Given is that $n=p*q$ for different odd primes $p,q$ and you know $n$, but do not know $p, q$. Let $a$ be a quadratic residue ($mod$ $n$). I need to show that if you have a way to find the four solutions b of $b^2\equiv a\pmod n$, then you can compute $p$ and $q$.
I started with writing down $b_1^2$$=n*k+a$ and this is the same as $b_1^2$$=p*q*k+a$, and therefore $p=(b_1^2-a)/(q*j)$. And for the other solutions of b, this also holds, so I also have $p=(b_2^2-a)/(q*k)$, $p=(b_3^2-a)/(q*l)$ and $p=(b_4^2-a)/(q*m)$. But how do I show that you know $p$ and $q$?
Suppose we have $b_1^2=n\cdot k_1+a$ and $b_2^2=n\cdot k_2+a$. Let's take a look at $b_1^2-b_2^2=(b_1-b_2)(b_1+b_2)=n(k_1-k_2)=p\cdot q\cdot(k_1-k_2)$. Now, one of the numbers $b_1-b_2$ and $b_1+b_2$ must be divisible by $p$. Also, one of these numbers must be divisible by $q$. Can it be the same number?
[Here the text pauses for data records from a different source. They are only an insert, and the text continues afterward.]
import Literature.AlgebraicGeometry.HodgeTheory.RibetTypeEightPowersHodgeClasses
import Literature.AlgebraicGeometry.Motives.HodgeThetaSubalgebraUnitaryTenCore
import HarnessLib

/-!
# Hodge classes on all powers of abelian varieties of Ribet type `(10, n″)`, `n″ ∈ {1, 3, 7, 11, 13}`, are generated by
# divisor classes (Ribet 1983 Thm. 3 at these multiplicities — UNCONDITIONAL; `23`-FOLDS `23 = 10 + 13`)

Family `hodge`, layer `Literature/AlgebraicGeometry/HodgeTheory`. Research context: cell `pub-hodge-ring2` (HONEST
FRAMING: research route conditional on HC_CM; not a corollary; Q11.4-sentence-2 already refuted in dim ≥ 3),
Literature lane gen 84, programme R68. UNCONDITIONAL for the class of abelian varieties it names; theorems only, no
definition, no named fact (D-0026), no `sorry`. The CELLS of the generic assembly `RibetTypeOfCoreSmulPowersHodgeClasses`
at the core `UnitaryTen.eq_top_of_smul` (`Motives/HodgeThetaSubalgebraUnitaryTenCore`), and the census they refine: in
prime dimension `p ≥ 11` the imaginary-quadratic residual of `TankeevRibet1983_hodgeClasses_divisorial_powers_simplePrimeDimension`
is `min(n′, n″) ≥ 8`, `{n′, n″} ≠ {8, 11}`, `{n′, n″} ≠ {10, 13}` (dimension `17`: `{8, 9}`; `19`: `{9, 10}`; `23`: `{8, 15}`,
`{9, 14}`, `{11, 12}`).

THE PRINTED THEOREM. Ribet, Amer. J. Math. 105 (1983), Thm. 3 = Gordon's survey Thm. 6.3 (3) [held
`paper:arxiv-alg-geom_9709030` p. 18].

## References
* [Ribet1983] K. A. Ribet, Amer. J. Math. 105 (1983), Thm. 0 and Thm. 3.
* [Gordon1997] B. B. Gordon, *A survey of the Hodge conjecture for abelian varieties*, Thm. 6.3 (3) and Corollary.
* [MoonenZarhin1999LowDim] B. Moonen, Yu. Zarhin, Math. Ann. 315 (1999), §2 (2.4), Thm. (2.7).
* [Deligne2000] P. Deligne, *The Hodge conjecture* (Clay, 2000), §1.
-/

noncomputable section

open CategoryTheory Module

namespace Literature.AlgebraicGeometry.HodgeTheory

open Literature.AlgebraicGeometry.Motives
open Literature.AlgebraicGeometry.Motives.HodgeStructure

section Cells

/-- **Ribet 1983 Thm. 3 at `(10, n″)`, `n″` odd, `n″ ≤ 13`, `5 ∤ n″`, `n″ ≠ 9` — UNCONDITIONAL:
`B•(A^{N+1}) = D•(A^{N+1}) ⊗ ℂ`** (core `UnitaryTen.eq_top_of_smul`).
[cite: Ribet1983, Thm. 0 and Thm. 3] [cite: Gordon1997, Thm. 6.3 (3) and Corollary] -/
theorem AbelianVariety.isDivisorGenerated_powSucc_of_ribetTypeTen (A : AbelianVariety ℂ) (φ : A ⟶ A)
    {d : ℕ} (hd : 0 < d) (hφ : φ ≫ φ = -(d • 𝟙 A)) (hE2 : Module.finrank ℚ A.endAlgebra = 2)
    (h10 : eigenMultiplicity A φ (Complex.I * (Real.sqrt d : ℂ)) = 10)
    (hodd : Odd (eigenMultiplicity A φ (-(Complex.I * (Real.sqrt d : ℂ)))))
    (h5 : ¬ 5 ∣ eigenMultiplicity A φ (-(Complex.I * (Real.sqrt d : ℂ))))
    (h9 : eigenMultiplicity A φ (-(Complex.I * (Real.sqrt d : ℂ))) ≠ 9)
    (h13 : eigenMultiplicity A φ (-(Complex.I * (Real.sqrt d : ℂ))) ≤ 13) (N : ℕ) :
    IsDivisorGenerated (A.powSucc N) := by
  have hpos' : 0 < eigenMultiplicity A φ (-(Complex.I * (Real.sqrt d : ℂ))) := by obtain ⟨k, hk⟩ := hodd; omega
  refine AbelianVariety.isDivisorGenerated_powSucc_of_ribetType_ofCoreSmul A φ hd hφ hE2 (by omega) hpos' ?_ N
  intro W' _ _ _ 𝔊 ι P' Q' s hbr hirr hι hιι hP' hQ' hfinP' hfinQ' hadd hsmul hsymm hPQ hdefP hdefQ hadj
  exact UnitaryTen.eq_top_of_smul hbr hirr hι hιι hP' hQ' (by rw [hfinP', h10]) (by rw [hfinQ']; exact hodd)
    (by rw [hfinQ']; exact h5) (by rw [hfinQ']; exact h9) (by rw [hfinQ']; exact h13) hadd hsmul hsymm hPQ hdefP hdefQ
    hadj

/-- The mirror: `n_{i√d}(φ) ∈ {1, 3, 7, 11, 13}`, `n_{−i√d}(φ) = 10` (core `UnitaryTen.eq_top_of_smul'`).
[cite: Ribet1983, Thm. 0 and Thm. 3] [cite: Gordon1997, Thm. 6.3 (3) and Corollary] -/
theorem AbelianVariety.isDivisorGenerated_powSucc_of_ribetTypeTen' (A : AbelianVariety ℂ) (φ : A ⟶ A)
    {d : ℕ} (hd : 0 < d) (hφ : φ ≫ φ = -(d • 𝟙 A)) (hE2 : Module.finrank ℚ A.endAlgebra = 2)
    (hodd : Odd (eigenMultiplicity A φ (Complex.I * (Real.sqrt d : ℂ))))
    (h5 : ¬ 5 ∣ eigenMultiplicity A φ (Complex.I * (Real.sqrt d : ℂ)))
    (h9 : eigenMultiplicity A φ (Complex.I * (Real.sqrt d : ℂ)) ≠ 9)
    (h13 : eigenMultiplicity A φ (Complex.I * (Real.sqrt d : ℂ)) ≤ 13)
    (h10 : eigenMultiplicity A φ (-(Complex.I * (Real.sqrt d : ℂ))) = 10) (N : ℕ) :
    IsDivisorGenerated (A.powSucc N) := by
  have hpos : 0 < eigenMultiplicity A φ (Complex.I * (Real.sqrt d : ℂ)) := by obtain ⟨k, hk⟩ := hodd; omega
  refine AbelianVariety.isDivisorGenerated_powSucc_of_ribetType_ofCoreSmul A φ hd hφ hE2 hpos (by omega) ?_ N
  intro W' _ _ _ 𝔊 ι P' Q' s hbr hirr hι hιι hP' hQ' hfinP' hfinQ' hadd hsmul hsymm hPQ hdefP hdefQ hadj
  exact UnitaryTen.eq_top_of_smul' hbr hirr hι hιι hP' hQ' (by rw [hfinP']; exact hodd) (by rw [hfinP']; exact h5)
    (by rw [hfinP']; exact h9) (by rw [hfinP']; exact h13) (by rw [hfinQ', h10]) hadd hsmul hsymm hPQ hdefP hdefQ hadj

/-- **The Hodge conjecture for all powers of an abelian variety of unitary type `(10, n″)`, `n″ ∈ {1, 3, 7, 11, 13}` —
UNCONDITIONAL** (e.g. `23`-FOLDS `(10,13)`). [cite: Ribet1983, Thm. 3] [cite: Deligne2000, §1] -/
theorem hodgeConjectureFor_powSucc_of_ribetTypeTen (A : AbelianVariety ℂ) (φ : A ⟶ A)
    {d : ℕ} (hd : 0 < d) (hφ : φ ≫ φ = -(d • 𝟙 A)) (hE2 : Module.finrank ℚ A.endAlgebra = 2)
    (h10 : eigenMultiplicity A φ (Complex.I * (Real.sqrt d : ℂ)) = 10)
    (hodd : Odd (eigenMultiplicity A φ (-(Complex.I * (Real.sqrt d : ℂ)))))
    (h5 : ¬ 5 ∣ eigenMultiplicity A φ (-(Complex.I * (Real.sqrt d : ℂ))))
    (h9 : eigenMultiplicity A φ (-(Complex.I * (Real.sqrt d : ℂ))) ≠ 9)
    (h13 : eigenMultiplicity A φ (-(Complex.I * (Real.sqrt d : ℂ))) ≤ 13) (N : ℕ) :
    HodgeConjectureFor (A.powSucc N).dim (A.powSucc N).X :=
  hodgeConjectureFor_of_isDivisorGenerated _
    (AbelianVariety.isDivisorGenerated_powSucc_of_ribetTypeTen A φ hd hφ hE2 h10 hodd h5 h9 h13 N)

/-- **`23`-FOLDS of signature `{10, 13}`: `B• = D•` on all powers — UNCONDITIONAL.**
[cite: Ribet1983, Thm. 0 and Thm. 3] [cite: MoonenZarhin1999LowDim, §2 (2.4)] -/
theorem AbelianVariety.isDivisorGenerated_powSucc_of_twentythreefold_tenThirteen (A : AbelianVariety ℂ)
    (φ : A ⟶ A) {d : ℕ} (hd : 0 < d) (hφ : φ ≫ φ = -(d • 𝟙 A)) (hE2 : Module.finrank ℚ A.endAlgebra = 2)
    (hX : A.dim = 23)
    (h10 : eigenMultiplicity A φ (Complex.I * (Real.sqrt d : ℂ)) = 10 ∨ eigenMultiplicity A φ (-(Complex.I * (Real.sqrt d : ℂ))) = 10)
    (N : ℕ) : IsDivisorGenerated (A.powSucc N) := by
  have hsum := eigenMultiplicity_add_eigenMultiplicity_neg_eq_dim A φ hd hφ
  rw [hX] at hsum
  rcases h10 with h | h
  · exact AbelianVariety.isDivisorGenerated_powSucc_of_ribetTypeTen A φ hd hφ hE2 h ⟨6, by omega⟩ (by omega)
      (by omega) (by omega) N
  · exact AbelianVariety.isDivisorGenerated_powSucc_of_ribetTypeTen' A φ hd hφ hE2 ⟨6, by omega⟩ (by omega)
      (by omega) (by omega) h N

/-- **The Hodge conjecture for all powers of a `23`-FOLD of signature `{10, 13}` — UNCONDITIONAL.**
[cite: Ribet1983, Thm. 3] [cite: Deligne2000, §1] -/
theorem hodgeConjectureFor_powSucc_of_twentythreefold_tenThirteen (A : AbelianVariety ℂ)
    (φ : A ⟶ A) {d : ℕ} (hd : 0 < d) (hφ : φ ≫ φ = -(d • 𝟙 A)) (hE2 : Module.finrank ℚ A.endAlgebra = 2)
    (hX : A.dim = 23)
    (h10 : eigenMultiplicity A φ (Complex.I * (Real.sqrt d : ℂ)) = 10 ∨ eigenMultiplicity A φ (-(Complex.I * (Real.sqrt d : ℂ))) = 10)
    (N : ℕ) : HodgeConjectureFor (A.powSucc N).dim (A.powSucc N).X :=
  hodgeConjectureFor_of_isDivisorGenerated _
    (AbelianVariety.isDivisorGenerated_powSucc_of_twentythreefold_tenThirteen A φ hd hφ hE2 hX h10 N)

end Cells

/-! ### Census: the Tankeev–Ribet residual is `min(n′, n″) ≥ 8`, `{n′, n″} ∉ {{8, 11}, {10, 13}}` -/

section Census

/-- **The Tankeev–Ribet fact is EQUIVALENT to: (S1) `End⁰ = ℚ` in prime dimension `≥ 11`, and (S2) imaginary-quadratic
multiplicities both `≥ 8` with `{n′, n″} ≠ {8, 11}, {10, 13}`** (dimension `17`: only `{8,9}`; `19`: only `{9,10}`;
`23`: `{8,15}`, `{9,14}`, `{11,12}`). [cite: MoonenZarhin1999LowDim, §2 (2.4)–(2.7)]
[cite: Gordon1999HodgeAVSurvey, Thm. 6.3 and Corollary] [cite: Ribet1983, Thms. 1 and 3] -/
theorem tankeevRibet1983_iff_generic_ge_eleven_and_unitary_ge_eight_ne_eightEleven_tenThirteen :
    TankeevRibet1983_hodgeClasses_divisorial_powers_simplePrimeDimension ↔
      (∀ X : AbelianVariety ℂ, X.dim.Prime → 11 ≤ X.dim → X.IsSimple → Module.finrank ℚ X.endAlgebra = 1 →
        ∀ N : ℕ, IsDivisorGenerated (X.powSucc N)) ∧
      (∀ (X : AbelianVariety ℂ) (φ : X ⟶ X) (d : ℕ), X.dim.Prime → X.IsSimple → 0 < d →
        φ ≫ φ = -(d • 𝟙 X) → Module.finrank ℚ X.endAlgebra = 2 →
        8 ≤ eigenMultiplicity X φ (Complex.I * (Real.sqrt d : ℂ)) →
        8 ≤ eigenMultiplicity X φ (-(Complex.I * (Real.sqrt d : ℂ))) →
        ¬ (eigenMultiplicity X φ (Complex.I * (Real.sqrt d : ℂ)) = 8 ∧
            eigenMultiplicity X φ (-(Complex.I * (Real.sqrt d : ℂ))) = 11) →
        ¬ (eigenMultiplicity X φ (Complex.I * (Real.sqrt d : ℂ)) = 11 ∧
            eigenMultiplicity X φ (-(Complex.I * (Real.sqrt d : ℂ))) = 8) →
        ¬ (eigenMultiplicity X φ (Complex.I * (Real.sqrt d : ℂ)) = 10 ∧
            eigenMultiplicity X φ (-(Complex.I * (Real.sqrt d : ℂ))) = 13) →
        ¬ (eigenMultiplicity X φ (Complex.I * (Real.sqrt d : ℂ)) = 13 ∧
            eigenMultiplicity X φ (-(Complex.I * (Real.sqrt d : ℂ))) = 10) →
        ∀ N : ℕ, IsDivisorGenerated (X.powSucc N)) := by
  rw [tankeevRibet1983_iff_generic_ge_eleven_and_unitary_ge_eight_ne_eightEleven]
  refine ⟨fun ⟨hS1, hS8⟩ => ⟨hS1, fun X φ d hp hs hd hφ he2 ha hb h1 h2 _ _ N =>
    hS8 X φ d hp hs hd hφ he2 ha hb h1 h2 N⟩, fun ⟨hS1, hS8'⟩ => ⟨hS1, ?_⟩⟩
  intro X φ d hp hs hd hφ he2 ha hb h1 h2 N
  by_cases h1013 : eigenMultiplicity X φ (Complex.I * (Real.sqrt d : ℂ)) = 10 ∧
      eigenMultiplicity X φ (-(Complex.I * (Real.sqrt d : ℂ))) = 13
  · obtain ⟨h10, h13⟩ := h1013
    exact AbelianVariety.isDivisorGenerated_powSucc_of_ribetTypeTen X φ hd hφ he2 h10 ⟨6, by omega⟩ (by omega)
      (by omega) (by omega) N
  by_cases h1310 : eigenMultiplicity X φ (Complex.I * (Real.sqrt d : ℂ)) = 13 ∧
      eigenMultiplicity X φ (-(Complex.I * (Real.sqrt d : ℂ))) = 10
  · obtain ⟨h13, h10⟩ := h1310
    exact AbelianVariety.isDivisorGenerated_powSucc_of_ribetTypeTen' X φ hd hφ he2 ⟨6, by omega⟩ (by omega)
      (by omega) (by omega) h10 N
  exact hS8' X φ d hp hs hd hφ he2 ha hb h1 h2 h1013 h1310 N

end Census

end Literature.AlgebraicGeometry.HodgeTheory

end
/-- **The slack-2 shapes (Vosper on the critical pair).**  At slack 2 with `a, b, z, L ≥ 2`: (A) `Aᵢ` and `Y°` are arithmetic progressions with a
common non-zero difference (`#SY = a + L − 1`, `#T ≤ b + z + 1`), or (B′) `Bᵢ` and `Z°` are (`#T = b + z − 1`, `#SY ≤ a + L + 1`), or (C) both pairs
are exactly one above Cauchy–Davenport and `W ⊔ SY ⊔ T = ℤ/pℤ`. [cite: Vosper1956, main theorem; Nathanson1996, Thm 2.7]
[cite: CohnKleinbergSzegedyUmans2005, Def. 5.1] -/
theorem slack_two_shapes (hS : IsSTPP A B C) (hA : ∀ k, (A k).Nonempty) (hB : ∀ k, (B k).Nonempty) (hC : ∀ k, (C k).Nonempty)
    (i : Fin N) (hI : ((univ : Finset (Fin N)).erase i).Nonempty) {a b vol z L : ℕ}
    (ha : #(A i) = a) (hb : #(B i) = b) (hvol : #(A i) * #(B i) * #(C i) = vol)
    (hz : ∑ k ∈ univ.erase i, #(A k) * #(C k) = z) (hL : ∑ k ∈ univ.erase i, #(B k) * #(C k) = L) (hslack : z + b + vol + a + L = p)
    (h2a : 2 ≤ a) (h2b : 2 ≤ b) (h2z : 2 ≤ z) (h2L : 2 ≤ L) :
    (∃ d : ZMod p, d ≠ 0 ∧ IsAP (A i) d ∧ IsAP (DU B C (univ.erase i)) d ∧
        #((A i).image (fun x => (0 : ZMod p) - x) + DU B C (univ.erase i)) = a + L - 1 ∧
        #((B i).image (fun x => (0 : ZMod p) - x) + DU A C (univ.erase i)) ≤ b + z + 1) ∨
      (∃ e : ZMod p, e ≠ 0 ∧ IsAP (B i) e ∧ IsAP (DU A C (univ.erase i)) e ∧
        #((B i).image (fun x => (0 : ZMod p) - x) + DU A C (univ.erase i)) = b + z - 1 ∧
        #((A i).image (fun x => (0 : ZMod p) - x) + DU B C (univ.erase i)) ≤ a + L + 1) ∨
      (#((A i).image (fun x => (0 : ZMod p) - x) + DU B C (univ.erase i)) = a + L ∧
        #((B i).image (fun x => (0 : ZMod p) - x) + DU A C (univ.erase i)) = b + z ∧
        (((A i) ×ˢ ((B i) ×ˢ (C i))).image fun q : ZMod p × ZMod p × ZMod p => (0 : ZMod p) + q.2.2 - q.1 - q.2.1) ∪
            ((A i).image (fun x => (0 : ZMod p) - x) + DU B C (univ.erase i)) ∪
            ((B i).image (fun x => (0 : ZMod p) - x) + DU A C (univ.erase i)) = univ) := by
  have hScard : #((A i).image fun x => (0 : ZMod p) - x) = a := by rw [Finset.card_image_of_injective _ sub_right_injective, ha]
  have hTcard : #((B i).image fun x => (0 : ZMod p) - x) = b := by rw [Finset.card_image_of_injective _ sub_right_injective, hb]
  have hYcard : #(DU B C (univ.erase i)) = L := by rw [card_DU_BC hS hA, hL]
  have hZcard : #(DU A C (univ.erase i)) = z := by rw [card_DU_AC hS hB, hz]
  rcases slack_two_trichotomy hS hA hB hC i hI ha hb hvol hz hL hslack with ⟨hSY, hT⟩ | ⟨hT, hSY⟩ | h3
  · obtain ⟨d, hd, hSap, hYap⟩ := vosper_inverse (A := (A i).image fun x => (0 : ZMod p) - x) (B := DU B C (univ.erase i))
      (by rw [hScard]; exact h2a) (by rw [hYcard]; exact h2L) (by rw [hScard, hYcard, hSY]) (by rw [hSY]; omega)
    have hAap : IsAP (A i) d := by
      have h := hSap.neg
      rwa [image_zero_sub_eq_neg, neg_neg] at h
    exact Or.inl ⟨d, hd, hAap, hYap, hSY, hT⟩
  · obtain ⟨e, he, hTap, hZap⟩ := vosper_inverse (A := (B i).image fun x => (0 : ZMod p) - x) (B := DU A C (univ.erase i))
      (by rw [hTcard]; exact h2b) (by rw [hZcard]; exact h2z) (by rw [hTcard, hZcard, hT]) (by rw [hT]; omega)
    have hBap : IsAP (B i) e := by
      have h := hTap.neg
      rwa [image_zero_sub_eq_neg, neg_neg] at h
    exact Or.inr (Or.inl ⟨e, he, hBap, hZap, hT, hSY⟩)
  · exact Or.inr (Or.inr h3)

/-- From `−X ⊆ {s + i•d : i ≤ n}`: `X ⊆ {(−s − n•d) + i•d : i ≤ n}`. [cite: Nathanson1996, §2.5 (proof of Lemma 2.7)] -/
theorem subset_apFinset_of_image_zero_sub_subset {X : Finset (ZMod p)} {s d : ZMod p} {n : ℕ}
    (h : X.image (fun x => (0 : ZMod p) - x) ⊆ apFinset s d (n + 1)) : X ⊆ apFinset (-s - n • d) d (n + 1) := by
  intro x hx
  have hnx : (0 : ZMod p) - x ∈ apFinset s d (n + 1) := h (Finset.mem_image_of_mem _ hx)
  rw [← neg_apFinset, Finset.mem_neg']
  rwa [zero_sub] at hnx

/-- **Case (C), pair `(−Aᵢ, Y°)`, by Hamidoune–Rødseth** (`a, L ≥ 3`, `a + L ≥ 7`; `#SY = a + L ≤ p − 4` is automatic at slack 2 since `vol ≥ 3`):
`Aᵢ` lies in an `(a+1)`-term progression and `Y°` in an `(L+1)`-term progression with the same non-zero difference.
[cite: HamidouneRodseth2000, main theorem (§1, p. 252); SerraZemor2000, Theorem 3] [cite: CohnKleinbergSzegedyUmans2005, Def. 5.1] -/
theorem slack_two_caseC_HR_A (hHR : HamidouneRodsethInverseTheorem) (hS : IsSTPP A B C) (hA : ∀ k, (A k).Nonempty)
    (hB : ∀ k, (B k).Nonempty) (hC : ∀ k, (C k).Nonempty) (i : Fin N) {a b vol z L : ℕ}
    (ha : #(A i) = a) (hb : #(B i) = b) (hvol : #(A i) * #(B i) * #(C i) = vol)
    (hz : ∑ k ∈ univ.erase i, #(A k) * #(C k) = z) (hL : ∑ k ∈ univ.erase i, #(B k) * #(C k) = L) (hslack : z + b + vol + a + L = p)
    (h3a : 3 ≤ a) (h3L : 3 ≤ L) (h7 : 7 ≤ a + L)
    (hSY : #((A i).image (fun x => (0 : ZMod p) - x) + DU B C (univ.erase i)) = a + L) :
    ∃ d s t : ZMod p, d ≠ 0 ∧ A i ⊆ apFinset s d (a + 1) ∧ DU B C (univ.erase i) ⊆ apFinset t d (L + 1) := by
  have hScard : #((A i).image fun x => (0 : ZMod p) - x) = a := by rw [Finset.card_image_of_injective _ sub_right_injective, ha]
  have hYcard : #(DU B C (univ.erase i)) = L := by rw [card_DU_BC hS hA, hL]
  have hb1 : 1 ≤ #(B i) := (hB i).card_pos
  have hc1 : 1 ≤ #(C i) := (hC i).card_pos
  have h3vol : a * 1 * 1 ≤ #(A i) * #(B i) * #(C i) := by rw [ha]; exact Nat.mul_le_mul (Nat.mul_le_mul le_rfl hb1) hc1
  rw [mul_one, mul_one, hvol] at h3vol
  obtain ⟨d, s, t, hSsub, hYsub⟩ := hHR p ((A i).image fun x => (0 : ZMod p) - x) (DU B C (univ.erase i))
    (by rw [hScard]; exact h3a) (by rw [hYcard]; exact h3L) (by rw [hSY]; exact h7) (by rw [hSY]; omega) (by rw [hSY, hScard, hYcard])
  rw [hScard] at hSsub
  rw [hYcard] at hYsub
  exact ⟨d, -s - a • d, t, step_ne_zero_of_subset_apFinset hSsub (by rw [hScard]; omega), subset_apFinset_of_image_zero_sub_subset hSsub, hYsub⟩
Well, it can't be $b_1-b_2$, because $0\le b_i<n$ (a condition which you did not mention explicitly, but without which the whole problem doesn't make any sense), so $b_1-b_2<n$, so it can't be divisible by $n$, which means it can't be divisible by $p$ and $q$ simultaneously. Now what about $b_1+b_2$? Chances are it will be divisible by $n$, if $b_2=n-b_1$. In this case just throw away $b_2$ and take instead $b_3$ (supposedly different from $b_2$, of course), for which this would not be the case.
OK, so finally we have two numbers one of which is divisible by $p$ and another by $q$. Now let's simply find the GCDs of $n$ and each of these numbers, and that would be our $p$ and $q$.